Task details: Would you please return the lines of the entries below starting at the line that has "m) (ht : ∀ k, Function.Surjective (t k))" and ending at the line that has "and Def. 2.1.10]", both included, exactly as they are?

Given data:
import Literature.NumberTheory.EllipticCurves.ZpExtensionEisensteinSelmerComplexPlacesProofs
import Literature.NumberTheory.EllipticCurves.ZpExtensionEisensteinSelmerUnramifiedProofs
import Literature.NumberTheory.EllipticCurves.ZpExtensionEisensteinTwistUnramifiedTransferProofs
import Literature.NumberTheory.EllipticCurves.ZpExtensionScalarTwistFiniteProofs
import Literature.NumberTheory.GaloisRepresentations.UnramifiedSubgroupMapSurjective
import Literature.NumberTheory.GaloisRepresentations.GaloisRepUnramifiedProofs
import HarnessLib

/-!
# `cond_red` for Howard's `F_𝔮` at the finite places OUTSIDE `S ∪ {v ∣ p}` (unramified levels), and the
# assembled clause at every place of a totally complex `K`; the curve `E[p^k]` (theorems only; no definition,
# no named fact, no instance)

Topic `NumberTheory/EllipticCurves` (D1 road of cell `pub/bsd-print-x9`; companion of
`ZpExtensionEisensteinSelmerTowerCompatProofs` (the inclusion everywhere, equality at `v ∣ p` and `v ∈ S`) and
`ZpExtensionEisensteinSelmerComplexPlacesProofs` (equality at the complex places), which left as the ONLY residual of
the hypothesis `Howard2004.DVRSetting.SatisfiesH.cond_red` for the typed Eisenstein tower
`κ.eisensteinAdicTower ρ t hm ht` (levels `T_𝔮/p^k = M_k ⊗ A_{m,k}(ψ)`) the finite places `v ∉ S`, `v ∤ p`, where
`F_𝔮` is the plain unramified condition `H¹_ur(K_v, ·)` (`eisensteinSelmerStructure_inr_of_not_mem`).

There the equality is the surjectivity of `H¹_ur(K_v, M_{k+1} ⊗ A_{m,k+1}) → H¹_ur(K_v, M_k ⊗ A_{m,k})` along the
(surjective) reduction, for levels UNRAMIFIED at `v` — the generic
`galoisCohomology.map_localMap_unramifiedSubgroup_eq_of_surjective`
(`GaloisRepresentations/UnramifiedSubgroupMapSurjective`: `H¹(K_v^nr/K_v, X) = X/(Fr − 1)X` is right exact in `X`,
and global unramifiedness at `v` makes `I_{K_v}` act trivially).  The twist `M ⊗ A_{m,k}(ψ)` is unramified at `v ∤ p`
as soon as `M` is (`isUnramifiedAt_eisensteinTwist_of_isUnramifiedAt`; for the curve
`WeierstrassCurve.isUnramifiedAt_eisensteinTwist_torsionGaloisModule`: good reduction, Néron–Ogg–Shafarevich).

* §1 **`map_eisensteinLocalReduce_unramifiedSubgroup_eq`** — `H¹(red_v)(H¹_ur(K_v, level k+1)) = H¹_ur(K_v, level k)`
  for the level-`k+1` twist finite and unramified at `v`.
* §2 **`map_red_eisensteinSelmerStructure_eq_inr_of_not_mem`** — `cond_red` with EQUALITY at `v ∉ S`, `v ∤ p`;
  `map_red_eisensteinSelmerStructure_eq_inr` — at every finite place;
  **`map_red_eisensteinSelmerStructure_eq`** — at EVERY place of a totally complex `K` (e.g. imaginary quadratic):
  the clause `SatisfiesH.cond_red` verbatim for `F_𝔮` on `eisensteinAdicTower`, given the levels finite and the
  twists unramified outside `S ∪ {v ∣ p}`; `map_red_eisensteinSelmerStructure_succ_eq` — the same for the shifted
  tower `eisensteinAdicTowerSucc` (levels from `1`, D1's `DVRSetting.T`).
* §3 the curve: **`WeierstrassCurve.map_red_eisensteinSelmerStructure_torsionGaloisModule_eq`** (and `…_succ_eq`) —
  for `M_k = E[p^k]`, `S` containing the bad places away from `p`, `K` totally complex: `cond_red` at every place and
  every level, unconditionally.

References: [Howard2004HeegnerKolyvagin] Def. 1.1.1, Def. 1.1.3, §1.6 (arXiv p. 12, L29–55), Def. 2.1.10, §2.2,
Def. 3.1.2; [MazurRubin2004] Lemma 1.1.5, Example 1.1.6; [SerreLocalFields1979] XIII §1 Prop. 1;
[SilvermanAEC2009] Prop. VII.4.1(a). BSD is not proved by any of this.
-/
noncomputable section

open scoped TensorProduct ContRepresentation
open Field IsLocalRing IsDedekindDomain
open scoped NumberField

namespace Literature.NumberTheory.EllipticCurves.ZpExtension

open Literature.NumberTheory.GaloisRepresentations
open Literature.NumberTheory.GaloisCohomology.Howard2004

/-! ## §1 `H¹_ur` along the reduction of the Eisenstein tower at an unramified place -/

variable {K : Type} [Field K] [NumberField K] {p : ℕ} [hp : Fact p.Prime] (κ : ZpExtension K p)
  {M : ℕ → Type} [∀ k, AddCommGroup (M k)] [∀ k, TopologicalSpace (M k)] [∀ k, DiscreteTopology (M k)]
  (ρ : ∀ k, DiscreteGaloisModule K (M k))
  (t : ∀ k, (ρ (k + 1)).toContRepresentation →ⁱL (ρ k).toContRepresentation)
  {m : ℕ} (hm : 1 ≤ m) (ht : ∀ k, Function.Surjective (t k))
  (S : Finset (HeightOneSpectrum (𝓞 K)))
  (Φ : ∀ v : HeightOneSpectrum (𝓞 K), ((p : ℕ) : 𝓞 K) ∈ v.asIdeal → OrdinaryFiltration ρ t v)

/-- **`H¹(red_v)(H¹_ur(K_v, M_{k+1} ⊗ A_{m,k+1})) = H¹_ur(K_v, M_k ⊗ A_{m,k})`** at a finite place `v` where the
(finite) level-`k+1` twist is unramified (surjective transition map `t k`; D1's `eisensteinLocalReduce`).
[cite: Howard2004HeegnerKolyvagin, Def. 1.1.3 and §1.6 (arXiv p. 12, L29–55)] [cite: MazurRubin2004, Lemma 1.1.5 and Example 1.1.6] -/
theorem map_eisensteinLocalReduce_unramifiedSubgroup_eq (k : ℕ) [Finite (M (k + 1))]
    {v : HeightOneSpectrum (𝓞 K)} (htk : Function.Surjective (t k))
    (hur : GaloisRep.IsUnramifiedAt v (κ.eisensteinTwist (ρ (k + 1)) hm (k + 1))) :
    (DiscreteGaloisModule.unramifiedSubgroup
        (GaloisRep.toLocal v (κ.eisensteinTwist (ρ (k + 1)) hm (k + 1))) 1 :).map
        (κ.eisensteinLocalReduce ρ t hm (Sum.inr v) k) =
      (DiscreteGaloisModule.unramifiedSubgroup (GaloisRep.toLocal v (κ.eisensteinTwist (ρ k) hm k)) 1 :) := by
  haveI := IwasawaAlgebra.EisensteinCoeff.finite_twisted (p := p) (k := k + 1) (M := M (k + 1)) hm
  exact galoisCohomology.map_localMap_unramifiedSubgroup_eq_of_surjective
    (κ.eisensteinTwist (ρ (k + 1)) hm (k + 1)) (κ.eisensteinTwist (ρ k) hm k)
    (κ.eisensteinTwistReduce hm (Nat.le_succ k) (t k)) (κ.eisensteinTwistReduce_surjective hm (Nat.le_succ k) (t k) htk)
    hur

/-! ## §2 `cond_red` for `F_𝔮` -/

/-- **`cond_red` for `F_𝔮`, EQUALITY at a finite place `v ∉ S`, `v ∤ p`** (where `F_𝔮` is the unramified
condition), for the level-`k+1` twist finite and unramified at `v`: the reduction of the typed tower maps `F_𝔮` at
level `k + 1` ONTO `F_𝔮` at level `k`. [cite: Howard2004HeegnerKolyvagin, Def. 1.1.3, §1.6 (arXiv p. 12) and Def. 2.1.10]
[cite: MazurRubin2004, Lemma 1.1.5 and Example 1.1.6] -/
theorem map_red_eisensteinSelmerStructure_eq_inr_of_not_mem (k : ℕ) [Finite (M (k + 1))]
    {v : HeightOneSpectrum (𝓞 K)} (hv : ((p : ℕ) : 𝓞 K) ∉ v.asIdeal) (hvS : v ∉ S)
    (hur : GaloisRep.IsUnramifiedAt v (κ.eisensteinTwist (ρ (k + 1)) hm (k + 1))) :
    letI := IwasawaAlgebra.isLocalRing_quotient_X_pow_add_C p hm
    (κ.eisensteinSelmerStructure ρ t hm S Φ (k + 1) (Sum.inr v)).map
        (ContinuousRep.cohomologyMap (((κ.eisensteinAdicTower ρ t hm ht).ρ (k + 1)).toLocal (Sum.inr v))
          (((κ.eisensteinAdicTower ρ t hm ht).ρ k).toLocal (Sum.inr v))
          ((κ.eisensteinAdicTower ρ t hm ht).red k).toAddMonoidHom continuous_of_discreteTopology
          (fun _ x ↦ (κ.eisensteinAdicTower ρ t hm ht).red_equivariant k _ x) 1) =
      κ.eisensteinSelmerStructure ρ t hm S Φ k (Sum.inr v) := by
  letI := IwasawaAlgebra.isLocalRing_quotient_X_pow_add_C p hm
  rw [κ.cohomologyMap_toLocal_eq_eisensteinLocalReduce ρ t hm ht k (Sum.inr v),
    κ.eisensteinSelmerStructure_inr_of_not_mem ρ t hm S Φ (k + 1) hv hvS,
    κ.eisensteinSelmerStructure_inr_of_not_mem ρ t hm S Φ k hv hvS]
  exact κ.map_eisensteinLocalReduce_unramifiedSubgroup_eq ρ t hm k (ht k) hur

/-- **`cond_red` for `F_𝔮` with EQUALITY at EVERY finite place**, for the level-`k+1` twist finite and unramified at
the places outside `S ∪ {v ∣ p}` (at `v ∣ p` and `v ∈ S`: D1's saturated towers, `map_red_eisensteinSelmerStructure_eq_of_mem[_finset]`).
[cite: Howard2004HeegnerKolyvagin, Def. 1.1.3, §1.6 (arXiv p. 12), Def. 2.1.10 and Def. 3.1.2] -/
theorem map_red_eisensteinSelmerStructure_eq_inr (k : ℕ) [Finite (M (k + 1))] (v : HeightOneSpectrum (𝓞 K))
    (hur : ((p : ℕ) : 𝓞 K) ∉ v.asIdeal → v ∉ S →
      GaloisRep.IsUnramifiedAt v (κ.eisensteinTwist (ρ (k + 1)) hm (k + 1))) :
    letI := IwasawaAlgebra.isLocalRing_quotient_X_pow_add_C p hm
    (κ.eisensteinSelmerStructure ρ t hm S Φ (k + 1) (Sum.inr v)).map
        (ContinuousRep.cohomologyMap (((κ.eisensteinAdicTower ρ t hm ht).ρ (k + 1)).toLocal (Sum.inr v))
          (((κ.eisensteinAdicTower ρ t hm ht).ρ k).toLocal (Sum.inr v))
          ((κ.eisensteinAdicTower ρ t hm ht).red k).toAddMonoidHom continuous_of_discreteTopology
          (fun _ x ↦ (κ.eisensteinAdicTower ρ t hm ht).red_equivariant k _ x) 1) =
      κ.eisensteinSelmerStructure ρ t hm S Φ k (Sum.inr v) := by
  by_cases hv : ((p : ℕ) : 𝓞 K) ∈ v.asIdeal
  · exact κ.map_red_eisensteinSelmerStructure_eq_of_mem ρ t hm ht S Φ k hv
  by_cases hvS : v ∈ S
  · exact κ.map_red_eisensteinSelmerStructure_eq_of_mem_finset ρ t hm ht S Φ k hv hvS
  · exact κ.map_red_eisensteinSelmerStructure_eq_inr_of_not_mem ρ t hm ht S Φ k hv hvS (hur hv hvS)

/-- **`DVRSetting.SatisfiesH.cond_red` for `F_𝔮` VERBATIM, at every place of a TOTALLY COMPLEX `K`** (e.g. `K`
imaginary quadratic, Howard's setting): the reduction `T_𝔮/p^{k+1} → T_𝔮/p^k` maps the level-`k+1` local condition
ONTO the level-`k` one at every place `v`, provided the levels are finite and the twists unramified outside
`S ∪ {v ∣ p}` (complex places: `H¹(K_w, ·) = 0`; `v ∣ p`, `v ∈ S`: saturated towers; elsewhere: §2).
[cite: Howard2004HeegnerKolyvagin, Def. 1.1.3, §1.6 (arXiv p. 12, L29–55), H.4 (arXiv p. 7) and Def. 3.1.2] -/
theorem map_red_eisensteinSelmerStructure_eq [NumberField.IsTotallyComplex K] [∀ k, Finite (M k)]
    (hur : ∀ k (v : HeightOneSpectrum (𝓞 K)), ((p : ℕ) : 𝓞 K) ∉ v.asIdeal → v ∉ S →
      GaloisRep.IsUnramifiedAt v (κ.eisensteinTwist (ρ k) hm k))
    (k : ℕ) (v : NumberField.Place K) :
    letI := IwasawaAlgebra.isLocalRing_quotient_X_pow_add_C p hm
    (κ.eisensteinSelmerStructure ρ t hm S Φ (k + 1) v).map
        (ContinuousRep.cohomologyMap (((κ.eisensteinAdicTower ρ t hm ht).ρ (k + 1)).toLocal v)
          (((κ.eisensteinAdicTower ρ t hm ht).ρ k).toLocal v)
          ((κ.eisensteinAdicTower ρ t hm ht).red k).toAddMonoidHom continuous_of_discreteTopology
          (fun _ x ↦ (κ.eisensteinAdicTower ρ t hm ht).red_equivariant k _ x) 1) =
      κ.eisensteinSelmerStructure ρ t hm S Φ k v := by
  rcases v with w | v
  · exact κ.map_red_eisensteinSelmerStructure_eq_inl_of_isTotallyComplex ρ t hm ht S Φ k w
  · exact κ.map_red_eisensteinSelmerStructure_eq_inr ρ t hm ht S Φ k v (hur (k + 1) v)

/-- **The same for the SHIFTED tower `eisensteinAdicTowerSucc`** (levels from `1`; D1's `DVRSetting.T`): at every
place of a totally complex `K` the reduction `T_𝔮/p^{k+2} → T_𝔮/p^{k+1}` maps the level-`k+2` condition ONTO the
level-`k+1` one. [cite: Howard2004HeegnerKolyvagin, Def. 1.1.3, §1.6 (arXiv p. 12, L29–55) and Def. 3.1.2] -/
theorem map_red_eisensteinSelmerStructure_succ_eq [NumberField.IsTotallyComplex K] [∀ k, Finite (M k)]
    (hur : ∀ k (v : HeightOneSpectrum (𝓞 K)), ((p : ℕ) : 𝓞 K) ∉ v.asIdeal → v ∉ S →
      GaloisRep.IsUnramifiedAt v (κ.eisensteinTwist (ρ k) hm k))
    (k : ℕ) (v : NumberField.Place K) :
    letI := IwasawaAlgebra.isLocalRing_quotient_X_pow_add_C p hm
    (κ.eisensteinSelmerStructure ρ t hm S Φ (k + 2) v).map
        (ContinuousRep.cohomologyMap (((κ.eisensteinAdicTowerSucc ρ t hm ht).ρ (k + 1)).toLocal v)
          (((κ.eisensteinAdicTowerSucc ρ t hm ht).ρ k).toLocal v)
          ((κ.eisensteinAdicTowerSucc ρ t hm ht).red k).toAddMonoidHom continuous_of_discreteTopology
          (fun _ x ↦ (κ.eisensteinAdicTowerSucc ρ t hm ht).red_equivariant k _ x) 1) =
      κ.eisensteinSelmerStructure ρ t hm S Φ (k + 1) v :=
  κ.map_red_eisensteinSelmerStructure_eq ρ t hm ht S Φ hur (k + 1) v

end Literature.NumberTheory.EllipticCurves.ZpExtension

/-! ## §3 The curve: `M_k = E[p^k]` -/

namespace WeierstrassCurve

open Literature.NumberTheory.EllipticCurves Literature.NumberTheory.GaloisRepresentations
open Literature.NumberTheory.GaloisCohomology.Howard2004

variable {K : Type} [Field K] [NumberField K] (W : WeierstrassCurve K) [W.IsElliptic] {p : ℕ} [hp : Fact p.Prime]
  (κ : ZpExtension K p) {m : ℕ} (hm : 1 ≤ m)
  (t : ∀ k, (W.torsionGaloisModule ((p : ℤ) ^ (k + 1))).toContRepresentation →ⁱL
    (W.torsionGaloisModule ((p : ℤ) ^ k)).toContRepresentation)
  (ht : ∀ k, Function.Surjective (t k))
  (S : Finset (HeightOneSpectrum (𝓞 K)))
  (Φ : ∀ v : HeightOneSpectrum (𝓞 K), ((p : ℕ) : 𝓞 K) ∈ v.asIdeal →
    ZpExtension.OrdinaryFiltration (fun k ↦ W.torsionGaloisModule ((p : ℤ) ^ k)) t v)

/-- **`cond_red` for Howard's `F_𝔮` ON THE CURVE, at every place and every level** (`K` totally complex, e.g.
imaginary quadratic; `S` a finite set of finite places outside which `E` has good reduction away from `p`): the
reduction `E[p^{k+1}] ⊗ A_{m,k+1} → E[p^k] ⊗ A_{m,k}` of the typed tower `eisensteinAdicTower` maps `F_𝔮` at level
`k + 1` ONTO `F_𝔮` at level `k` — the clause `Howard2004.DVRSetting.SatisfiesH.cond_red`, unconditionally.
[cite: Howard2004HeegnerKolyvagin, Def. 1.1.3, §1.6 (arXiv p. 12, L29–55), §2.2 and Def. 3.1.2]
[cite: SilvermanAEC2009, Prop. VII.4.1(a)] -/
theorem map_red_eisensteinSelmerStructure_torsionGaloisModule_eq [NumberField.IsTotallyComplex K]
    (hbad : ∀ v : HeightOneSpectrum (𝓞 K), v ∉ S → ((p : ℕ) : 𝓞 K) ∉ v.asIdeal → W.HasGoodReductionAt v)
    (k : ℕ) (v : NumberField.Place K) :
    letI := IwasawaAlgebra.isLocalRing_quotient_X_pow_add_C p hm
    (κ.eisensteinSelmerStructure (fun k ↦ W.torsionGaloisModule ((p : ℤ) ^ k)) t hm S Φ (k + 1) v).map
        (ContinuousRep.cohomologyMap
          (((κ.eisensteinAdicTower (fun k ↦ W.torsionGaloisModule ((p : ℤ) ^ k)) t hm ht).ρ (k + 1)).toLocal v)
          (((κ.eisensteinAdicTower (fun k ↦ W.torsionGaloisModule ((p : ℤ) ^ k)) t hm ht).ρ k).toLocal v)
          ((κ.eisensteinAdicTower (fun k ↦ W.torsionGaloisModule ((p : ℤ) ^ k)) t hm ht).red k).toAddMonoidHom
          continuous_of_discreteTopology
          (fun _ x ↦ (κ.eisensteinAdicTower (fun k ↦ W.torsionGaloisModule ((p : ℤ) ^ k)) t hm ht).red_equivariant
            k _ x) 1) =
      κ.eisensteinSelmerStructure (fun k ↦ W.torsionGaloisModule ((p : ℤ) ^ k)) t hm S Φ k v := by
  haveI : ∀ k, Finite (geomTorsion W ((p : ℤ) ^ k)) := fun k ↦
    finite_torsionPoints_holds W (AlgebraicClosure K) (pow_ne_zero _ (Int.natCast_ne_zero.2 hp.out.ne_zero))
  exact κ.map_red_eisensteinSelmerStructure_eq (fun k ↦ W.torsionGaloisModule ((p : ℤ) ^ k)) t hm ht S Φ
    (fun k v hpv hvS ↦ W.isUnramifiedAt_eisensteinTwist_torsionGaloisModule_of_not_mem κ hm hbad hvS hpv k) k v

/-- **`cond_red` for Howard's `F_𝔮` ON THE CURVE along the SHIFTED tower `eisensteinAdicTowerSucc`** (levels
`E[p^{k+1}] ⊗ A_{m,k+1}`, D1's `DVRSetting.T`), at every place and every level, `K` totally complex.
[cite: Howard2004HeegnerKolyvagin, Def. 1.1.3, §1.6 (arXiv p. 12, L29–55), §2.2 and Def. 3.1.2]
[cite: SilvermanAEC2009, Prop. VII.4.1(a)] -/
theorem map_red_eisensteinSelmerStructure_torsionGaloisModule_succ_eq [NumberField.IsTotallyComplex K]
    (hbad : ∀ v : HeightOneSpectrum (𝓞 K), v ∉ S → ((p : ℕ) : 𝓞 K) ∉ v.asIdeal → W.HasGoodReductionAt v)
    (k : ℕ) (v : NumberField.Place K) :
    letI := IwasawaAlgebra.isLocalRing_quotient_X_pow_add_C p hm
    (κ.eisensteinSelmerStructure (fun k ↦ W.torsionGaloisModule ((p : ℤ) ^ k)) t hm S Φ (k + 2) v).map
        (ContinuousRep.cohomologyMap
          (((κ.eisensteinAdicTowerSucc (fun k ↦ W.torsionGaloisModule ((p : ℤ) ^ k)) t hm ht).ρ (k + 1)).toLocal v)
          (((κ.eisensteinAdicTowerSucc (fun k ↦ W.torsionGaloisModule ((p : ℤ) ^ k)) t hm ht).ρ k).toLocal v)
          ((κ.eisensteinAdicTowerSucc (fun k ↦ W.torsionGaloisModule ((p : ℤ) ^ k)) t hm ht).red k).toAddMonoidHom
          continuous_of_discreteTopology
          (fun _ x ↦ (κ.eisensteinAdicTowerSucc (fun k ↦ W.torsionGaloisModule ((p : ℤ) ^ k)) t hm ht).red_equivariant
            k _ x) 1) =
      κ.eisensteinSelmerStructure (fun k ↦ W.torsionGaloisModule ((p : ℤ) ^ k)) t hm S Φ (k + 1) v :=
  W.map_red_eisensteinSelmerStructure_torsionGaloisModule_eq κ hm t ht S Φ hbad (k + 1) v

end WeierstrassCurve

end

Expected answer:
  {m : ℕ} (hm : 1 ≤ m) (ht : ∀ k, Function.Surjective (t k))
  (S : Finset (HeightOneSpectrum (𝓞 K)))
  (Φ : ∀ v : HeightOneSpectrum (𝓞 K), ((p : ℕ) : 𝓞 K) ∈ v.asIdeal → OrdinaryFiltration ρ t v)

/-- **`H¹(red_v)(H¹_ur(K_v, M_{k+1} ⊗ A_{m,k+1})) = H¹_ur(K_v, M_k ⊗ A_{m,k})`** at a finite place `v` where the
(finite) level-`k+1` twist is unramified (surjective transition map `t k`; D1's `eisensteinLocalReduce`).
[cite: Howard2004HeegnerKolyvagin, Def. 1.1.3 and §1.6 (arXiv p. 12, L29–55)] [cite: MazurRubin2004, Lemma 1.1.5 and Example 1.1.6] -/
theorem map_eisensteinLocalReduce_unramifiedSubgroup_eq (k : ℕ) [Finite (M (k + 1))]
    {v : HeightOneSpectrum (𝓞 K)} (htk : Function.Surjective (t k))
    (hur : GaloisRep.IsUnramifiedAt v (κ.eisensteinTwist (ρ (k + 1)) hm (k + 1))) :
    (DiscreteGaloisModule.unramifiedSubgroup
        (GaloisRep.toLocal v (κ.eisensteinTwist (ρ (k + 1)) hm (k + 1))) 1 :).map
        (κ.eisensteinLocalReduce ρ t hm (Sum.inr v) k) =
      (DiscreteGaloisModule.unramifiedSubgroup (GaloisRep.toLocal v (κ.eisensteinTwist (ρ k) hm k)) 1 :) := by
  haveI := IwasawaAlgebra.EisensteinCoeff.finite_twisted (p := p) (k := k + 1) (M := M (k + 1)) hm
  exact galoisCohomology.map_localMap_unramifiedSubgroup_eq_of_surjective
    (κ.eisensteinTwist (ρ (k + 1)) hm (k + 1)) (κ.eisensteinTwist (ρ k) hm k)
    (κ.eisensteinTwistReduce hm (Nat.le_succ k) (t k)) (κ.eisensteinTwistReduce_surjective hm (Nat.le_succ k) (t k) htk)
    hur

/-! ## §2 `cond_red` for `F_𝔮` -/

/-- **`cond_red` for `F_𝔮`, EQUALITY at a finite place `v ∉ S`, `v ∤ p`** (where `F_𝔮` is the unramified
condition), for the level-`k+1` twist finite and unramified at `v`: the reduction of the typed tower maps `F_𝔮` at
level `k + 1` ONTO `F_𝔮` at level `k`. [cite: Howard2004HeegnerKolyvagin, Def. 1.1.3, §1.6 (arXiv p. 12) and Def. 2.1.10]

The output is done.